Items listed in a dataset
——————————
import Summits.RiemannHypothesis.RiemannHypothesis.Theses.SpectralTrace
import Summits.RiemannHypothesis.RiemannHypothesis.Theorems.SpectralTraceWindowCompactness
import Summits.RiemannHypothesis.RiemannHypothesis.Theorems.SpectralTraceFloorFeedbackDefs
import Summits.RiemannHypothesis.RiemannHypothesis.Theorems.SpectralTraceWindowStepStubBandExclusion
import Summits.RiemannHypothesis.RiemannHypothesis.Theorems.SpectralTraceWindowStepStubCrossingSum
import Summits.RiemannHypothesis.RiemannHypothesis.Theorems.SpectralTraceWindowStepStubTraceAssembly
import Summits.RiemannHypothesis.RiemannHypothesis.Theorems.SpectralTraceWindowStepStubSlopeAbove
import Summits.RiemannHypothesis.RiemannHypothesis.Theorems.SpectralTraceWindowStepStubModelDensity
import Summits.RiemannHypothesis.RiemannHypothesis.Theorems.SpectralTraceWindowStepStubModelRegular
import HarnessLib

/-!
# Line `floor-feedback` for the crux `WindowStep` (stmt-RiemannHypothesis-14659) — lead's skeleton, cycle 1 integrated

Crux (route decl, FIXED): `SpectralTrace.WindowStep = ∀ n ≥ 2, Trace(log n) → Trace(log (n+1))`.
GOVERNING NEGATIVE LEMMA (landed, `Theorems/WindowStep/Negative/Collapse.lean`): `WindowStep ↔ (WindowTraceArch → RH)`;
standing `Cruxes/WindowStep/Disproof.lean` v2 (§0 no kill short of ¬RH, §1 load-bearing binders, §2/§5 rigidity of healing,
§4 no target on any stub). Every line is an engine for RH from the seed; this skeleton puts the RH-strength input in ONE
named stub (`stub_quietLadder`) and EVERYTHING ELSE IS NOW A LANDED THEOREM.

Mechanism (idea card `Ideas/floor-feedback.md`, line card `Lines/floor-feedback.md`): quantise the EXPLICIT model count `Φ_A`
(`modelCount A`, primitive of the explicit window density `ρ_A = θ′/π + p_A − (1/π) Σ_{log m < A} Λ(m) m^{-1/2} cos(T log m)`)
by `⌊Φ_A + h⌋` with a feedback `h = k ⋆ fract(Φ_A + h)`, `𝓕k ≡ 1` on the band `|w| ≤ A/2π`.  Then `⌊Φ_A + h⌋ − Φ_A = k⋆b − b`
is invisible to the window, so wherever the integer count is monotone its crossings reproduce `W` exactly; Bernstein bounds
the feedback slope, the explicit density has a `(1/2π) log|T| − C⋆` floor, so monotonicity is automatic above the handover
height `T₁(A,k)`; what is left (RH-strength or false) is a QUIET solution (no downward integer crossing below `T₁`) at every
integer level `A = log n`.

STATUS (2026-08-16, cycle 1 of this line): vocabulary = `Theorems/SpectralTraceFloorFeedbackDefs.lean` (p96232); RH-free
stubs ALL LANDED — `stub_modelDensity` p98320, `stub_modelRegular` p98679, `stub_bandExclusion` p97849, `stub_crossingSum`
p98153, `stub_traceAssembly` p98459, `stub_slopeAbove` p97948 (namespace `…Theorems.SpectralTraceWindowStep`); the only
`sorry` is the held `stub_quietLadder : ∀ n ≥ 2, QuietRung (log n)` (= planner's `stub_quietSeed ∧ stub_quietStep`,
`quietLadder_iff_seed_and_step`).  UNCONDITIONAL COROLLARIES now available (this file, sorry-free): `wtrace_of_quietRung`
(a quiet rung at ANY level `A > 0` is an exact unit-multiplicity rung family `Trace(A)`), `windowTraceArch_of_quietRung_two`
(`QuietRung (log 2) → WindowTraceArch`, the tier-deciding sibling crux), `riemannHypothesis_of_quietLadder`.

THE COMPOSITION `WindowStep_of` (kernel-checked, no sorry): quiet ladder ⇒ (K0 + Bernstein + gluing + K2⁺, all landed) every
integer rung `Trace(log n)` ⇒ ladder ⇒ RH (`riemannHypothesis_of_ladder`) ⇒ the step's conclusion at every `n`
(`spectralThesis_of_riemannHypothesis`) — the `←` direction of Collapse, openly.

DISPROOF USED: `Cruxes/WindowStep/Disproof.lean` v2 (re-read 2026-08-16T11:25Z): no `_false_without_` theorem bites the held
stub; §2/§5 are consistent with the line (a level change moves every crossing); §4 targets: none yet for this line.
-/

set_option linter.dupNamespace false

noncomputable section

open Complex Filter Set MeasureTheory
open scoped Real Topology BigOperators FourierTransform SchwartzMap

namespace Summit.RiemannHypothesis.RiemannHypothesis.Cruxes.WindowStep.FloorFeedback

open Literature.NumberTheory.LFunctions
open Summit.RiemannHypothesis.RiemannHypothesis.Theses.SpectralTrace
open Summit.RiemannHypothesis.RiemannHypothesis.Theorems.FloorFeedback
open Summit.RiemannHypothesis.RiemannHypothesis.Theorems

/-! ## The one registered stub still open (`sorry` lives only here) -/

/-- **STUB · `stub_quietLadder` (RH-STRENGTH or false; the HELD stub) — a quiet rung at every integer level.**
`∀ n ≥ 2, QuietRung (log n)`: at every level `log n` some floor–feedback solution over the explicit model count `Φ_{log n}`
with an admissible kernel has no downward integer crossing below the handover height.  Equivalent to the planner's pair
`stub_quietSeed ∧ stub_quietStep` (`quietLadder_iff_seed_and_step`); implies RH (`riemannHypothesis_of_quietLadder`) and is
implied by nothing known (ζ's ordinates are NOT quiet: `S(T)` is unbounded while a quiet family has `|N − Φ_A| ≤ ‖k‖₁+1`);
its instance `n = 2` (`QuietRung (log 2)`, finite height) implies `WindowTraceArch` UNCONDITIONALLY now
(`windowTraceArch_of_quietRung_two`) and is the line's cheapest decisive target (card K-iii). [folklore] -/
theorem stub_quietLadder : ∀ n : ℕ, 2 ≤ n → QuietRung (Real.log n) := by
  sorry

/-! ## Name-keyed statements (the landed stubs, for the record, and the held one) -/
namespace Registered

/-- Registered statement of `stub_modelDensity` (LANDED p98320). [folklore] -/
abbrev stub_modelDensity : Prop := ∀ A : ℝ, 0 < A → IsWindowDensity A (modelDensity A)

/-- Registered statement of `stub_modelRegular` (LANDED p98679). [folklore] -/
abbrev stub_modelRegular : Prop :=
  ∀ A : ℝ, Continuous (modelDensity A) ∧ (∀ T : ℝ, HasDerivAt (modelCount A) (modelDensity A T) T) ∧
    (∃ C : ℝ, ∀ T : ℝ, |modelDensity A T| ≤ C * Real.log (2 + |T|)) ∧
    1 ≤ floorHeight A ∧ DensityFloor (modelDensity A) (floorHeight A) (floorConst A)

/-- Registered statement of `stub_bandExclusion` (LANDED p97849). [folklore] -/
abbrev stub_bandExclusion : Prop :=
  ∀ (A : ℝ) (g : ℝ → ℂ) (k : 𝓢(ℝ, ℝ)) (b : ℝ → ℝ) (B : ℝ), IsWeilTest g → tsupport g ⊆ Icc (-A) A →
    (∀ w : ℝ, |w| ≤ A / (2 * π) → 𝓕 (fun T : ℝ => ((k T : ℝ) : ℂ)) w = 1) →
    Measurable b → (∀ s : ℝ, |b s| ≤ B) →
    ∫ T : ℝ, weilMellin g (1 / 2 + (T : ℂ) * I) * ((∫ s : ℝ, k (T - s) * b s : ℝ) : ℂ) =
      ∫ T : ℝ, weilMellin g (1 / 2 + (T : ℂ) * I) * ((b T : ℝ) : ℂ)

/-- Registered statement of `stub_crossingSum` (LANDED p98153). [folklore] -/
abbrev stub_crossingSum : Prop :=
  ∀ (G : ℝ → ℝ) (F F' : ℝ → ℂ) (C L : ℝ), Continuous G → Monotone (fun T : ℝ => ⌊G T⌋) →
    Tendsto G atTop atTop → Tendsto G atBot atBot → (∀ T : ℝ, |G T| ≤ L * (1 + T ^ 2)) →
    (∀ T : ℝ, HasDerivAt F (F' T) T) → Continuous F' →
    (∀ T : ℝ, ‖F T‖ ≤ C / (1 + T ^ 2) ^ 2) → (∀ T : ℝ, ‖F' T‖ ≤ C / (1 + T ^ 2) ^ 2) →
    HasSum (fun j : ℤ => F (sInf {T : ℝ | (j : ℝ) ≤ G T})) (-∫ T : ℝ, F' T * ((⌊G T⌋ : ℝ) : ℂ))

/-- The planner's K2⁺ statement, definition-free form (target of `stub_traceAssembly`). [folklore] -/
abbrev quietTraceStatement : Prop :=
  ∀ (A : ℝ) (Φ ρ h : ℝ → ℝ) (k : 𝓢(ℝ, ℝ)), 0 < A →
    (∀ g : ℝ → ℂ, IsWeilTest g → tsupport g ⊆ Icc (-A) A →
      Integrable (fun T : ℝ => weilMellin g (1 / 2 + (T : ℂ) * I) * ((ρ T : ℝ) : ℂ)) ∧
      ∫ T : ℝ, weilMellin g (1 / 2 + (T : ℂ) * I) * ((ρ T : ℝ) : ℂ) = weilFunctional g) →
    Continuous ρ → (∀ T : ℝ, HasDerivAt Φ (ρ T) T) →
    (∃ C : ℝ, ∀ T : ℝ, |ρ T| ≤ C * Real.log (2 + |T|)) →
    (∀ w : ℝ, |w| ≤ A / (2 * π) → 𝓕 (fun T : ℝ => ((k T : ℝ) : ℂ)) w = 1) →
    Continuous h → (∀ T : ℝ, h T = ∫ s : ℝ, k (T - s) * Int.fract (Φ s + h s)) →
    Monotone (fun T : ℝ => ⌊Φ T + h T⌋) →
    Tendsto (fun T : ℝ => Φ T + h T) atTop atTop → Tendsto (fun T : ℝ => Φ T + h T) atBot atBot →
    ∃ (ι : Type) (γ : ι → ℝ), ∀ g : ℝ → ℂ, IsWeilTest g → tsupport g ⊆ Icc (-A) A →
      HasSum (fun i => weilMellin g (1 / 2 + (γ i : ℂ) * I)) (weilFunctional g)

/-- Registered statement of `stub_traceAssembly` (LANDED p98459). [folklore] -/
abbrev stub_traceAssembly : Prop := stub_bandExclusion → stub_crossingSum → quietTraceStatement

/-- Registered statement of `stub_slopeAbove` (LANDED p97948). [folklore] -/
abbrev stub_slopeAbove : Prop :=
  ∀ (Φ ρ h : ℝ → ℝ) (k : 𝓢(ℝ, ℝ)) (T₀ C : ℝ), 1 ≤ T₀ → (∀ T : ℝ, HasDerivAt Φ (ρ T) T) →
    (∀ T : ℝ, T₀ ≤ |T| → Real.log |T| / (2 * π) - C ≤ ρ T) →
    Continuous h → (∀ T : ℝ, h T = ∫ s : ℝ, k (T - s) * Int.fract (Φ s + h s)) →
    (∀ T : ℝ, ∃ d : ℝ, HasDerivAt h d T ∧ |d| ≤ (∫ x : ℝ, |deriv (fun y : ℝ => k y) x|) / 2) ∧
    StrictMonoOn (fun T : ℝ => Φ T + h T)
      (Ici (max T₀ (Real.exp (2 * π * C + π * ∫ x : ℝ, |deriv (fun y : ℝ => k y) x|)))) ∧
    StrictMonoOn (fun T : ℝ => Φ T + h T)
      (Iic (-max T₀ (Real.exp (2 * π * C + π * ∫ x : ℝ, |deriv (fun y : ℝ => k y) x|)))) ∧
    Tendsto (fun T : ℝ => Φ T + h T) atTop atTop ∧ Tendsto (fun T : ℝ => Φ T + h T) atBot atBot

/-- Registered statement of `stub_quietLadder` (HELD). [folklore] -/
abbrev stub_quietLadder : Prop := ∀ n : ℕ, 2 ≤ n → QuietRung (Real.log n)

end Registered

/-! ## The six RH-free stubs ARE landed theorems (kernel-checked discharge of the registered statements) -/

/-- K0a holds (p98320). [folklore] -/
theorem stub_modelDensity_holds : Registered.stub_modelDensity := SpectralTraceWindowStep.stub_modelDensity

/-- K0b holds (p98679). [folklore] -/
theorem stub_modelRegular_holds : Registered.stub_modelRegular := SpectralTraceWindowStep.stub_modelRegular

/-- K2a holds (p97849). [folklore] -/
theorem stub_bandExclusion_holds : Registered.stub_bandExclusion := SpectralTraceWindowStep.stub_bandExclusion

/-- K2b holds (p98153). [folklore] -/
theorem stub_crossingSum_holds : Registered.stub_crossingSum := SpectralTraceWindowStep.stub_crossingSum

/-- K2c holds (p98459). [folklore] -/
theorem stub_traceAssembly_holds : Registered.stub_traceAssembly := SpectralTraceWindowStep.stub_traceAssembly

/-- Bernstein holds (p97948). [folklore] -/
theorem stub_slopeAbove_holds : Registered.stub_slopeAbove := SpectralTraceWindowStep.stub_slopeAbove

/-! ## Sorry-free glue -/

/-- RESHAPE GLUE (quiet stubs): the held `stub_quietLadder` is exactly the planner's `stub_quietSeed ∧ stub_quietStep`
(plain induction; casts by `Nat.cast_succ`). [folklore] -/
theorem quietLadder_iff_seed_and_step :
    Registered.stub_quietLadder ↔
      (QuietRung (Real.log 2) ∧ ∀ n : ℕ, 2 ≤ n → QuietRung (Real.log n) → QuietRung (Real.log (n + 1))) := by
  constructor
  · intro hL
    refine ⟨by simpa using hL 2 le_rfl, fun n hn _ => ?_⟩
    simpa [Nat.cast_succ] using hL (n + 1) (by omega)
  · rintro ⟨hSeed, hStep⟩ n hn
    induction n, hn using Nat.le_induction with
    | base => simpa using hSeed
    | succ m hm ih => simpa [Nat.cast_succ] using hStep m hm ih

/-- GLUING: monotonicity of the integer count on `[-T₁, T₁]` and strict monotonicity of `Φ + h` on the two rays beyond
`T₁` give a monotone integer count on `ℝ`. [folklore] -/
theorem monotone_floor_of_pieces {G : ℝ → ℝ} {T₁ : ℝ} (hT₁ : 0 ≤ T₁)
    (hmid : MonotoneOn (fun T => ⌊G T⌋) (Icc (-T₁) T₁))
    (hup : StrictMonoOn G (Ici T₁)) (hdown : StrictMonoOn G (Iic (-T₁))) :
    Monotone fun T => ⌊G T⌋ := by
  have m1 : MonotoneOn (fun T => ⌊G T⌋) (Ici T₁) :=
    fun a ha b hb hab => Int.floor_le_floor (hup.monotoneOn ha hb hab)
  have m2 : MonotoneOn (fun T => ⌊G T⌋) (Iic (-T₁)) :=
    fun a ha b hb hab => Int.floor_le_floor (hdown.monotoneOn ha hb hab)
  have hle : -T₁ ≤ T₁ := by linarith
  have m01 : MonotoneOn (fun T => ⌊G T⌋) (Icc (-T₁) T₁ ∪ Ici T₁) :=
    MonotoneOn.union_right hmid m1 (isGreatest_Icc hle) isLeast_Ici
  rw [Icc_union_Ici_eq_Ici hle] at m01
  exact MonotoneOn.Iic_union_Ici m2 m01

/-- **EXACT SYNTHESIS FROM ANY QUIET SOLUTION (unconditional).** For a window density `ρ` at level `A > 0` (continuous,
`O(log)`, with a density floor from `T₀ ≥ 1` on) with primitive `Φ`, an admissible kernel `k` and a floor–feedback solution
`h` whose integer count is monotone on `[-T₁, T₁]`, `T₁ = handover T₀ C k`: the first crossings form an exact rung family
`Trace(A)`.  (K0-free form of the rung theorem: Bernstein p97948 + gluing + K2⁺ p97849/p98153/p98459.) [folklore] -/
theorem wtrace_of_quietSolution {A : ℝ} (hA : 0 < A) {Φ ρ h : ℝ → ℝ} {k : 𝓢(ℝ, ℝ)} {T₀ C : ℝ}
    (hT₀ : 1 ≤ T₀) (hwd : IsWindowDensity A ρ) (hcont : Continuous ρ) (hderiv : ∀ T : ℝ, HasDerivAt Φ (ρ T) T)
    (hlog : ∃ C' : ℝ, ∀ T : ℝ, |ρ T| ≤ C' * Real.log (2 + |T|)) (hfloor : DensityFloor ρ T₀ C)
    (hk : IsFeedbackKernel A k) (hfb : IsFloorFeedback Φ h k)
    (hmono : MonotoneOn (fun T : ℝ => ⌊Φ T + h T⌋) (Icc (-handover T₀ C k) (handover T₀ C k))) : WTrace A := by
  obtain ⟨-, hup, hdown, htop, hbot⟩ :=
    SpectralTraceWindowStep.stub_slopeAbove Φ ρ h k T₀ C hT₀ hderiv hfloor hfb.1 hfb.2
  have hall : Monotone fun T : ℝ => ⌊Φ T + h T⌋ :=
    monotone_floor_of_pieces (G := fun T => Φ T + h T) (handover_pos _ _ _).le hmono hup hdown
  exact SpectralTraceWindowStep.stub_traceAssembly SpectralTraceWindowStep.stub_bandExclusion
    SpectralTraceWindowStep.stub_crossingSum A Φ ρ h k hA hwd hcont hderiv hlog hk hfb.1 hfb.2 hall htop hbot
——————————
Problem statement> Of the entries above, repeat exactly the lines between the line with "(QuietRung (Real.log 2)" and the line with "have m1 : MonotoneOn", inclusive, and no others.

Solution for this problem>
      (QuietRung (Real.log 2) ∧ ∀ n : ℕ, 2 ≤ n → QuietRung (Real.log n) → QuietRung (Real.log (n + 1))) := by
  constructor
  · intro hL
    refine ⟨by simpa using hL 2 le_rfl, fun n hn _ => ?_⟩
    simpa [Nat.cast_succ] using hL (n + 1) (by omega)
  · rintro ⟨hSeed, hStep⟩ n hn
    induction n, hn using Nat.le_induction with
    | base => simpa using hSeed
    | succ m hm ih => simpa [Nat.cast_succ] using hStep m hm ih

/-- GLUING: monotonicity of the integer count on `[-T₁, T₁]` and strict monotonicity of `Φ + h` on the two rays beyond
`T₁` give a monotone integer count on `ℝ`. [folklore] -/
theorem monotone_floor_of_pieces {G : ℝ → ℝ} {T₁ : ℝ} (hT₁ : 0 ≤ T₁)
    (hmid : MonotoneOn (fun T => ⌊G T⌋) (Icc (-T₁) T₁))
    (hup : StrictMonoOn G (Ici T₁)) (hdown : StrictMonoOn G (Iic (-T₁))) :
    Monotone fun T => ⌊G T⌋ := by
  have m1 : MonotoneOn (fun T => ⌊G T⌋) (Ici T₁) :=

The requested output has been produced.